DATA TO USE START

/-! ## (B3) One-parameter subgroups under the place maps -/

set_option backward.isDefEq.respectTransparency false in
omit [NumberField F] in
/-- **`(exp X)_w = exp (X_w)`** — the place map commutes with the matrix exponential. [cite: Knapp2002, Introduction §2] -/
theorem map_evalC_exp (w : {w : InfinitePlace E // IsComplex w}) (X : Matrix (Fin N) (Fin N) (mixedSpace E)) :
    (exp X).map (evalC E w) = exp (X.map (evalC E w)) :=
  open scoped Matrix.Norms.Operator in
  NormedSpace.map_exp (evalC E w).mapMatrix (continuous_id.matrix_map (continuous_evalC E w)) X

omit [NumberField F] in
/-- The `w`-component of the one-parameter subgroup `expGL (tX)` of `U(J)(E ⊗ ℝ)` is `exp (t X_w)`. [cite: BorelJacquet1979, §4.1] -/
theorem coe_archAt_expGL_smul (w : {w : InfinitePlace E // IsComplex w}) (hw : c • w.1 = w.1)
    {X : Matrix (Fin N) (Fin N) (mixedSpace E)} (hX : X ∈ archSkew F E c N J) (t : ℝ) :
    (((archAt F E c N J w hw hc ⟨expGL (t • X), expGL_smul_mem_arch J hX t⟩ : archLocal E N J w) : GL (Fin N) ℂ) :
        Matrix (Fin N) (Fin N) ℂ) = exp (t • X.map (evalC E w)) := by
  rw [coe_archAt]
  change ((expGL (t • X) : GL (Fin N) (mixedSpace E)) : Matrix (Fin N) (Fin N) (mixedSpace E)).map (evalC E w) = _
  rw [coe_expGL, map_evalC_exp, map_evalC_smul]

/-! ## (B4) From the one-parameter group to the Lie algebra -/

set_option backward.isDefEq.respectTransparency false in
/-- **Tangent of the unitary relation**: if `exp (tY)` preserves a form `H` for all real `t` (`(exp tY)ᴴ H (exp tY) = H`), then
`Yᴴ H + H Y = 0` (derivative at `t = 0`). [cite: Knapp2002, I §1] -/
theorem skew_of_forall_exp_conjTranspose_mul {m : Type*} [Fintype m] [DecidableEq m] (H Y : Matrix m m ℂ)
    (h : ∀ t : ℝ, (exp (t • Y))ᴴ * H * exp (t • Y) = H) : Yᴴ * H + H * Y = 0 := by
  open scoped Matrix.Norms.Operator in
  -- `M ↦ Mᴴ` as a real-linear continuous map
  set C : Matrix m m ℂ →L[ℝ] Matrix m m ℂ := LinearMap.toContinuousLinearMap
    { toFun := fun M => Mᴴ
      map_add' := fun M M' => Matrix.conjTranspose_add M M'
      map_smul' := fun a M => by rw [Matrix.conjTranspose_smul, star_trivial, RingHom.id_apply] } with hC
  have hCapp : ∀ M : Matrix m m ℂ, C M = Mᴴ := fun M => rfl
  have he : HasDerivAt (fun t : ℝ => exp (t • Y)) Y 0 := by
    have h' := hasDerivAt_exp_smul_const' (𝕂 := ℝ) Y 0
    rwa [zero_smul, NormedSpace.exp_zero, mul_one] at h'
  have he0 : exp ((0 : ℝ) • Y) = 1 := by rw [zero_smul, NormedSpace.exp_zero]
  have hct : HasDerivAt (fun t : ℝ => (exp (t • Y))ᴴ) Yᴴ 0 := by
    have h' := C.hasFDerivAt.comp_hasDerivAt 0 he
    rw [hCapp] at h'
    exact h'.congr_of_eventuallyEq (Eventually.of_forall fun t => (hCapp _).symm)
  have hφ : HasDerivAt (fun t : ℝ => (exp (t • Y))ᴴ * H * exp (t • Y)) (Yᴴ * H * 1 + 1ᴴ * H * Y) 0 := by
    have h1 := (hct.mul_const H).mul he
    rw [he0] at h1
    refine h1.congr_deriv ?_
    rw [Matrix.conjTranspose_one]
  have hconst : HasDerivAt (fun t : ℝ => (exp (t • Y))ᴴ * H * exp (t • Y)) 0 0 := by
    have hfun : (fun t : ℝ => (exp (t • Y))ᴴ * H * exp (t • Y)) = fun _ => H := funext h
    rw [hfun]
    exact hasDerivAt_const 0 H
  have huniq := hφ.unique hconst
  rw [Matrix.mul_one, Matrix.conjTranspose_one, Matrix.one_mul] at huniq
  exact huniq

DATA TO USE END
DATA TO USE START

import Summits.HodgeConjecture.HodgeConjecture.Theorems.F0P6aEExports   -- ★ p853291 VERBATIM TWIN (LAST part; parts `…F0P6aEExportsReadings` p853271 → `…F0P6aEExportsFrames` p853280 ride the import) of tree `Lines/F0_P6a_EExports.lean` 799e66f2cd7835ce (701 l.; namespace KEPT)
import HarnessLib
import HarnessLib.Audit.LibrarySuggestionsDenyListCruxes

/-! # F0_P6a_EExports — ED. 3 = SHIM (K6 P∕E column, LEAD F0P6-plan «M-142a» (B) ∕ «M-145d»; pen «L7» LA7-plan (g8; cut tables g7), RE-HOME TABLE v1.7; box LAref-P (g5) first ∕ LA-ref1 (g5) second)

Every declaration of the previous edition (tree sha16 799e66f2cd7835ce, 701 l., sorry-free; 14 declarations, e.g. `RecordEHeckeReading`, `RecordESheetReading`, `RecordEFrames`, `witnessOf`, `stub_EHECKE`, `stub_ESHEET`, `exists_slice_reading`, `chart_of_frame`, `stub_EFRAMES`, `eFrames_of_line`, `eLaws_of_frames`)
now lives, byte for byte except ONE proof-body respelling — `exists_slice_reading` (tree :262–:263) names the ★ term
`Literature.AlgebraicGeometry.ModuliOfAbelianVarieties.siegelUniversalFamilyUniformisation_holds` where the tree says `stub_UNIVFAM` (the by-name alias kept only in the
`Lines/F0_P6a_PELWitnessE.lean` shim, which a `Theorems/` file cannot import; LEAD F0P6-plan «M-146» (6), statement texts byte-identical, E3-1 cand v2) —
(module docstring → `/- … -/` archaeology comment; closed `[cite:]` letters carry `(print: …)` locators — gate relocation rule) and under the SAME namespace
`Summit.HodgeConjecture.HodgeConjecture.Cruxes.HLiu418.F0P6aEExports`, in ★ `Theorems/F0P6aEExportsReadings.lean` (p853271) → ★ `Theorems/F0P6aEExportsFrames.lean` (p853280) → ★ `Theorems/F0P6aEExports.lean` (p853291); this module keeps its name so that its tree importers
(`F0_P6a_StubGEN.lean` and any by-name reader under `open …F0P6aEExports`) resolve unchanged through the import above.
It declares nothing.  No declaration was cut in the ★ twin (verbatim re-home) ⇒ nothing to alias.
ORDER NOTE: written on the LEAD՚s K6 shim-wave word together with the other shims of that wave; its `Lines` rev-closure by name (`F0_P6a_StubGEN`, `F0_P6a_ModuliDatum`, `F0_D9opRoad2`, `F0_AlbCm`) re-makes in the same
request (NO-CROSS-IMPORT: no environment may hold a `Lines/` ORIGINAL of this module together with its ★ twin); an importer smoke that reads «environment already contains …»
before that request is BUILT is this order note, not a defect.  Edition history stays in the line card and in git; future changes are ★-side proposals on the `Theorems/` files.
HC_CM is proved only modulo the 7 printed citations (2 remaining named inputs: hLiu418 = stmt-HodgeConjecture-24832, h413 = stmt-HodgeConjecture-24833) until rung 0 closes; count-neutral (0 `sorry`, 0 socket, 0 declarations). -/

DATA TO USE END

**ASSIGNMENT:** Above are the entries. Copy exactly the part that opens with the line containing "place maps -/" and closes with the line containing "(exp X).map (evalC", and no more.

**EXPECTED OUTPUT:**
/-! ## (B3) One-parameter subgroups under the place maps -/

set_option backward.isDefEq.respectTransparency false in
omit [NumberField F] in
/-- **`(exp X)_w = exp (X_w)`** — the place map commutes with the matrix exponential. [cite: Knapp2002, Introduction §2] -/
theorem map_evalC_exp (w : {w : InfinitePlace E // IsComplex w}) (X : Matrix (Fin N) (Fin N) (mixedSpace E)) :
    (exp X).map (evalC E w) = exp (X.map (evalC E w)) :=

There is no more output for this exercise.